Right now trying to come up with a nice simple format that gives everyone a good chance of winning regardless of how much they know about the game of darts.

So, who is up for it?


----------



## Steff (May 12, 2014)

Moi of course


----------



## Mark T (May 13, 2014)

Hopefully a few more will pick up, but the following is what I'm going to be proposing.

I'm also tempted to say that the second seeded team pick has to be unique - i.e., can only be picked by one person.

*Aim:*
The aim of this competition is to get the most points by picking the teams that will do the best.  Each team will score depending on how far they progress and some bonus items.

*Rules:*
1. Pick any two unseeded nations
2. Pick any two seeded nations (but only one pick in top four)
3. Win!

*Team Scoring:*
Participate in First Round: 2 points
Participate in Second Round: 4 points:
Participate in Quarter Final: 8 points
Participate in Semi Final: 16 points
Participate in Final:32 points

*Bonuses:*
9 Dart Finish: +8 points (for each occurrence)
170 Finish: +2 points (for each occurrence)
Giant Killer (unseeded team taking out highest seeded team): +8 points

In the event of a tie, the winner will be the person who picked the worst team (i.e, team that lost it's first round game with the least legs won, lowest average 3 dart score)

*Seeded Nations*
1 - England (Phil Taylor & Adrian Lewis)
2 - Netherlands (Michael van Gerwen & Raymond van Barneveld)
3 - Scotland (Peter Wright & Robert Thornton)
4 - Australia (Simon Whitlock & Paul Nicholson)
5 - Wales (Mark Webster & Richie Burnett)
6 - Northern Ireland (Brendan Dolan & Michael Mansell)
7 - Belgium (Kim Huybrechts & Ronny Huybrechts)
8 - Republic of Ireland (Connie Finnan & William O'Connor)
9 - Germany (Jyhan Artut & Andree Welge)
10 - Austria (Mensur Suljovic & Rowby-John Rodriguez
11 - Canada (John Part & Shaun Narain)
12 - Finland (Jarkko Komula & Jani Haavisto)
13 - Hong Kong (Ting Chi Royden Lam & Scott Mackenzie)
14 - Sweden (Magnus Caris & Peter Sajwani)
15 - Spain (Antonio Alcinas & Carlos Rodriguez)
16 - USA (Darin Young & Larry Butler)

*Unseeded Nations*
China (Yin Deng & Jun Cai)
Denmark (Per Laursen & Dennis Lindskjold)
France (Jacques Labre & Lionel Maranhao)
Gibraltar (Dylan Duo & Dyson Parody)
Hungary (Zsolt Meszaros & Nandor Bezzeg)
India (Amit Gilitwala & Nitan Kumar)
Italy (Marco Brentegani & Daniele Petri)
Japan (Morihiro Hashimoto & Haruki Muramatsu)
Malaysia (Kesava Roa & Thomat Darus)
New Zealand (Rob Szabo & Craig Caldwell)
Norway (Robert Wagner & Vegar Elvevoll)
Poland (Krzysztof Chmielewski & Krzysztof Strozyk)
Russia (Evgenii Zhukov & Evgenii Izotov)
Singapore (Paul Lim & Harith Lim)
South Africa (Devon Petersen & Graham Filby)
Thailand (Thanawat Gaweenuntawong & Watanyu Charoonroj)

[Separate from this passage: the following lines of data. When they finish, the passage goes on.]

import Summits.QuantumFields.YangMills.Theorems.LuscherReductionTwistedTraceScalingFloorSoftModes
import Summits.QuantumFields.YangMills.Theorems.LuscherReductionTwistedTraceScalingToronConstantModes
import Summits.QuantumFields.YangMills.Theorems.LuscherReductionTwistedTraceScalingToronZeroMode
import HarnessLib

/-!
# C4 INNER, brick G1: the STIFF SPACE at the classical vacuum — `Stiff = (ker D_1̄)ᗮ ⊂ LinkSpace L`, its coercivity `‖D_1̄ q‖² ≥ (2 − 2cos(2π/L))‖q‖²`,
# and the nine constant modes inside `ker D_1̄`
# (lane A of S-BASE, crux `TwistedTraceScaling` stmt-QuantumFields-20203; sub-target C4, design note `pub/ym-fleet/ym-luscher-20007-p1/COARSE-DESIGN.md` §21.5 G, §21.9 (1))

The product chart `U = (constLift c · P(w))^g` of the inner region (§21.9) takes its stiff coordinate `w` in the orthogonal complement of the zero modes of the
vacuum curl `D_1̄ = covCurl 1 = latCurl` (the `3L³+6` zero modes = nine constant modes ⊕ linearised gauge modes).  This file fixes that space canonically and proves
the two facts the Gaussian analysis needs:
* §1 `ker_eq_of_isDiag` — in any diagonalising frame `(e,a)` of `D`: `v ∈ ker D ↔ ⟪eᵢ,v⟫ = 0` for every `i` with `aᵢ ≠ 0`; zero-value frame vectors lie in `ker D`;
* §2 `stiffSpace L := (LinearMap.ker (covCurl 1))ᗮ`; ★★ `stiff_coercive`: for `L ≥ 2` and `q ∈ stiffSpace L`, `(2 − 2cos(2π/L))·‖q‖² ≤ ‖covCurl 1 q‖²`
  (the vacuum dichotomy `Frame.IsDiag.value_zero_or_ge_vacuum` + `norm_sq_ge_of_dichotomy`);
* §3 `constModes_le_ker_covCurl_one` — the nine constant modes are zero modes (`latCurl_constMode`), hence `constModes L ⟂ stiffSpace L`
  (`inner_eq_zero_of_mem_constModes_of_mem_stiff`); also the linearised gauge modes `latCurl_gradient`.
HONEST FRAMING: finite-dimensional linear algebra for a stub of a child of the CONDITIONAL reduction route (femto rung R2b1); not infinite volume, not a gap, not Clay.

## References
* M. Lüscher, Nucl. Phys. B219 (1983) 233, §3 (constant modes vs. the gapped non-constant modes). [Luscher1983]
* R. A. Horn, C. R. Johnson, *Matrix Analysis* (2nd ed., 2013), Thm 4.1.5. [HornJohnson2013]
-/

set_option autoImplicit false

noncomputable section

open Finset Real Module
open scoped BigOperators InnerProductSpace RealInnerProductSpace
open Literature.MathematicalPhysics.QuantumFieldTheory
open Literature.MathematicalPhysics.QuantumLattice

namespace Summit.QuantumFields.YangMills.Theorems.FemtoTransferGap.TwoLattice.Toron

open Summit.QuantumFields.YangMills.Theorems.FemtoTransferGap
open Summit.QuantumFields.YangMills.Theorems.FemtoTransferGap.TwoLattice
open Summit.QuantumFields.YangMills.Theorems.FemtoTransferGap.TwoLattice.Stiff
open Summit.QuantumFields.YangMills.Theorems.FemtoTransferGap.TwoLattice.Cov

/-! ## §1 The kernel of `D` in a diagonalising frame -/

section Abstract

variable {E F : Type*} [NormedAddCommGroup E] [InnerProductSpace ℝ E] [NormedAddCommGroup F] [InnerProductSpace ℝ F]
variable {ι : Type*} [Fintype ι] [DecidableEq ι]

/-- In a diagonalising frame: `D v = 0 ↔ ⟪eᵢ, v⟫ = 0` for all `i` with `aᵢ ≠ 0`. [cite: HornJohnson2013, Thm 4.1.5] -/
theorem apply_eq_zero_iff_of_isDiag {D : E →ₗ[ℝ] F} {e : OrthonormalBasis ι ℝ E} {a : ι → ℝ} (h : Frame.IsDiag D e a) (v : E) :
    D v = 0 ↔ ∀ i, a i ≠ 0 → ⟪e i, v⟫_ℝ = 0 := by
  have hnorm := h.norm_sq_eq_sum_real v
  have hterm : ∀ i, 0 ≤ a i * ⟪e i, v⟫_ℝ ^ 2 := fun i => mul_nonneg (h.nonneg i) (sq_nonneg _)
  constructor
  · intro hv i hi
    rw [hv, norm_zero, sq, zero_mul] at hnorm
    have h0 : a i * ⟪e i, v⟫_ℝ ^ 2 = 0 := (Finset.sum_eq_zero_iff_of_nonneg (fun j _ => hterm j)).mp hnorm.symm i (Finset.mem_univ i)
    rcases mul_eq_zero.mp h0 with h | h
    · exact absurd h hi
    · exact pow_eq_zero_iff (n := 2) (by norm_num) |>.mp h
  · intro hv
    have h0 : ‖D v‖ ^ 2 = 0 := by
      rw [hnorm]
      refine Finset.sum_eq_zero fun i _ => ?_
      by_cases hi : a i = 0
      · rw [hi, zero_mul]
      · rw [hv i hi]; ring
    have : ‖D v‖ = 0 := pow_eq_zero_iff (n := 2) (by norm_num) |>.mp h0
    exact norm_eq_zero.mp this

/-- Zero-value frame vectors are in the kernel. [folklore] -/
theorem frame_mem_ker_of_value_zero {D : E →ₗ[ℝ] F} {e : OrthonormalBasis ι ℝ E} {a : ι → ℝ} (h : Frame.IsDiag D e a) {i : ι} (hi : a i = 0) :
    e i ∈ LinearMap.ker D := by
  rw [LinearMap.mem_ker]; exact h.apply_eq_zero_of_value hi

/-- ★ **Coercivity on the orthogonal complement of the kernel**: if the values satisfy the dichotomy `aᵢ = 0 ∨ m ≤ aᵢ`, then every `q ⟂ ker D` has
`m‖q‖² ≤ ‖D q‖²`. [cite: HornJohnson2013, Thm 4.1.5] -/
theorem norm_sq_ge_of_mem_ker_orthogonal {D : E →ₗ[ℝ] F} {e : OrthonormalBasis ι ℝ E} {a : ι → ℝ} (h : Frame.IsDiag D e a) {m : ℝ}
    (hdich : ∀ i, a i = 0 ∨ m ≤ a i) {q : E} (hq : q ∈ (LinearMap.ker D)ᗮ) : m * ‖q‖ ^ 2 ≤ ‖D q‖ ^ 2 := by
  have hcoer := h.norm_sq_ge_of_dichotomy hdich q
  have hzero : ∑ i ∈ univ.filter (fun i => a i = 0), ⟪e i, q⟫_ℝ ^ 2 = 0 := by
    refine Finset.sum_eq_zero fun i hi => ?_
    have hi0 : a i = 0 := (Finset.mem_filter.mp hi).2
    have : ⟪e i, q⟫_ℝ = 0 := (Submodule.mem_orthogonal _ q).mp hq (e i) (frame_mem_ker_of_value_zero h hi0)
    rw [this]; ring
  rw [hzero, sub_zero] at hcoer
  exact hcoer

end Abstract

/-! ## §2 The stiff space at the vacuum and its coercivity -/

variable (L : ℕ) [NeZero L]

/-- **The stiff space** of the `L³` torus at the classical vacuum: the orthogonal complement in `LinkSpace L` of the zero modes of the vacuum curl
`covCurl 1` (constants ⊕ linearised gauge modes). [cite: Luscher1983, §3] -/
def stiffSpace : Submodule ℝ (LinkSpace L) := (LinearMap.ker (covCurl (1 : GaugeConfig 3 L SU2)))ᗮ

variable {L}

/-- Membership: `q ∈ stiffSpace ↔ q ⟂ ker(covCurl 1)`. [folklore] -/
theorem mem_stiffSpace {q : LinkSpace L} : q ∈ stiffSpace L ↔ ∀ v : LinkSpace L, covCurl (1 : GaugeConfig 3 L SU2) v = 0 → ⟪v, q⟫_ℝ = 0 := by
  unfold stiffSpace
  rw [Submodule.mem_orthogonal]
  simp only [LinearMap.mem_ker]

/-- ★★ **STIFF COERCIVITY AT THE VACUUM**: for `L ≥ 2` and `q ∈ stiffSpace L`, `(2 − 2cos(2π/L))·‖q‖² ≤ ‖covCurl 1 q‖²`. [cite: Luscher1983, §3] -/
theorem stiff_coercive (hL : 2 ≤ L) {q : LinkSpace L} (hq : q ∈ stiffSpace L) :
    (2 - 2 * Real.cos (2 * Real.pi / L)) * ‖q‖ ^ 2 ≤ ‖covCurl (1 : GaugeConfig 3 L SU2) q‖ ^ 2 := by
  classical
  have h₀ := Frame.isDiag_gramEigenvectorBasis (covCurl (1 : GaugeConfig 3 L SU2))
  have hdich := fun j => Frame.IsDiag.value_zero_or_ge_vacuum L hL h₀ j
  exact norm_sq_ge_of_mem_ker_orthogonal h₀ hdich hq

/-- Hence a stiff vector killed by the vacuum curl is zero (`Stiff ∩ ker = 0`). [folklore] -/
theorem eq_zero_of_mem_stiff_of_covCurl_eq_zero (hL : 2 ≤ L) {q : LinkSpace L} (hq : q ∈ stiffSpace L)
    (h0 : covCurl (1 : GaugeConfig 3 L SU2) q = 0) : q = 0 := by
  have h := stiff_coercive hL hq
  rw [h0, norm_zero] at h
  have hg := gap_pos L hL
  have hq2 : ‖q‖ ^ 2 ≤ 0 := by
    by_contra hcon
    push Not at hcon
    have := mul_pos hg hcon
    nlinarith
  have hn : ‖q‖ = 0 := by nlinarith [norm_nonneg q]
  exact norm_eq_zero.mp hn

/-! ## §3 The constant modes (and the linearised gauge modes) are zero modes of the vacuum curl -/

omit [NeZero L] in
/-- A constant mode is the direction-constant 1-form of its values at the origin. [folklore] -/
theorem eq_constForm_of_mem_constModes {v : LinkSpace L} (hv : v ∈ constModes L) :
    v = WithLp.toLp 2 (fun ea : Edge 3 L × Fin 3 => v (((0 : Site 3 L), ea.1.2), ea.2)) := by
  ext ⟨⟨x, i⟩, a⟩
  exact apply_eq_of_mem_constModes L hv x 0 i a

omit [NeZero L] in
/-- ★ `constModes L ≤ ker(covCurl 1)`. [cite: Luscher1983, §3] -/
theorem constModes_le_ker_covCurl_one : constModes L ≤ LinearMap.ker (covCurl (1 : GaugeConfig 3 L SU2)) := by
  intro v hv
  rw [LinearMap.mem_ker, covCurl_one, eq_constForm_of_mem_constModes hv]
  exact latCurl_constMode L (fun i a => v (((0 : Site 3 L), i), a))

omit [NeZero L] in
/-- The linearised gauge mode of `φ : sites → ℝ³` is a zero mode of the vacuum curl. [cite: Luscher1983, §3] -/
theorem gradient_mem_ker_covCurl_one (φ : Site 3 L → Fin 3 → ℝ) :
    (WithLp.toLp 2 fun ea : Edge 3 L × Fin 3 => φ (ea.1.1.shift ea.1.2) ea.2 - φ ea.1.1 ea.2) ∈ LinearMap.ker (covCurl (1 : GaugeConfig 3 L SU2)) := by
  rw [LinearMap.mem_ker, covCurl_one]
  exact latCurl_gradient L φ

/-- ★ Constant modes are orthogonal to the stiff space. [cite: Luscher1983, §3] -/
theorem inner_eq_zero_of_mem_constModes_of_mem_stiff {v q : LinkSpace L} (hv : v ∈ constModes L) (hq : q ∈ stiffSpace L) : ⟪v, q⟫_ℝ = 0 :=
  (mem_stiffSpace.mp hq) v (LinearMap.mem_ker.mp (constModes_le_ker_covCurl_one hv))

/-- … and so are the linearised gauge modes. [cite: Luscher1983, §3] -/
theorem inner_gradient_eq_zero_of_mem_stiff (φ : Site 3 L → Fin 3 → ℝ) {q : LinkSpace L} (hq : q ∈ stiffSpace L) :
    ⟪(WithLp.toLp 2 fun ea : Edge 3 L × Fin 3 => φ (ea.1.1.shift ea.1.2) ea.2 - φ ea.1.1 ea.2 : LinkSpace L), q⟫_ℝ = 0 :=
  (mem_stiffSpace.mp hq) _ (LinearMap.mem_ker.mp (gradient_mem_ker_covCurl_one φ))

/-- The three-way orthogonality used by the product chart: for `q ∈ stiffSpace`, `v ∈ constModes`: `‖v + q‖² = ‖v‖² + ‖q‖²`. [folklore] -/
theorem norm_add_sq_of_const_stiff {v q : LinkSpace L} (hv : v ∈ constModes L) (hq : q ∈ stiffSpace L) : ‖v + q‖ ^ 2 = ‖v‖ ^ 2 + ‖q‖ ^ 2 := by
  rw [norm_add_sq_real, inner_eq_zero_of_mem_constModes_of_mem_stiff hv hq, mul_zero, add_zero]

end Summit.QuantumFields.YangMills.Theorems.FemtoTransferGap.TwoLattice.Toron

end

Steff - if Martin wants to try beat you again...


----------



## Mark T (May 13, 2014)

If anyone wants to propose any tweaks or anything to make it simpler - please feel free.

On current form the favourites have to be either England or the Netherlands.  It really depends on who is having a good day at the time.  So I'm expecting all but those fancying a wild gamble to pick one of those.

On the 15th May the match line-up will be announced and the tournament itself starts on the 6th of June (I think).  So plenty of time for everyone to think about their selection.

Cut off date for entries will be just before tournament start.


----------



## Mark T (May 16, 2014)

OK, the PDC have made the draw here

*bwin World Cup of Darts
First Round Draw & Tournament Bracket*
England (1) v Thailand
USA (16) v Hungary
Republic of Ireland (8) v Singapore
Germany (9) v South Africa

Wales (5) v France
Finland (12) v Poland
Australia (4) v Denmark
Hong Kong (13) v Norway

Netherlands (2) v Italy
Spain (15) v New Zealand
Belgium (7) v India
Austria (10) v China

Northern Ireland (6) v Malaysia
Canada (11) v Japan
Scotland (3) v Russia
Sweden (14) v Gibraltar


----------



## Mark T (May 16, 2014)

Based on this draw, for anyone who doesn't know darts but wants to play.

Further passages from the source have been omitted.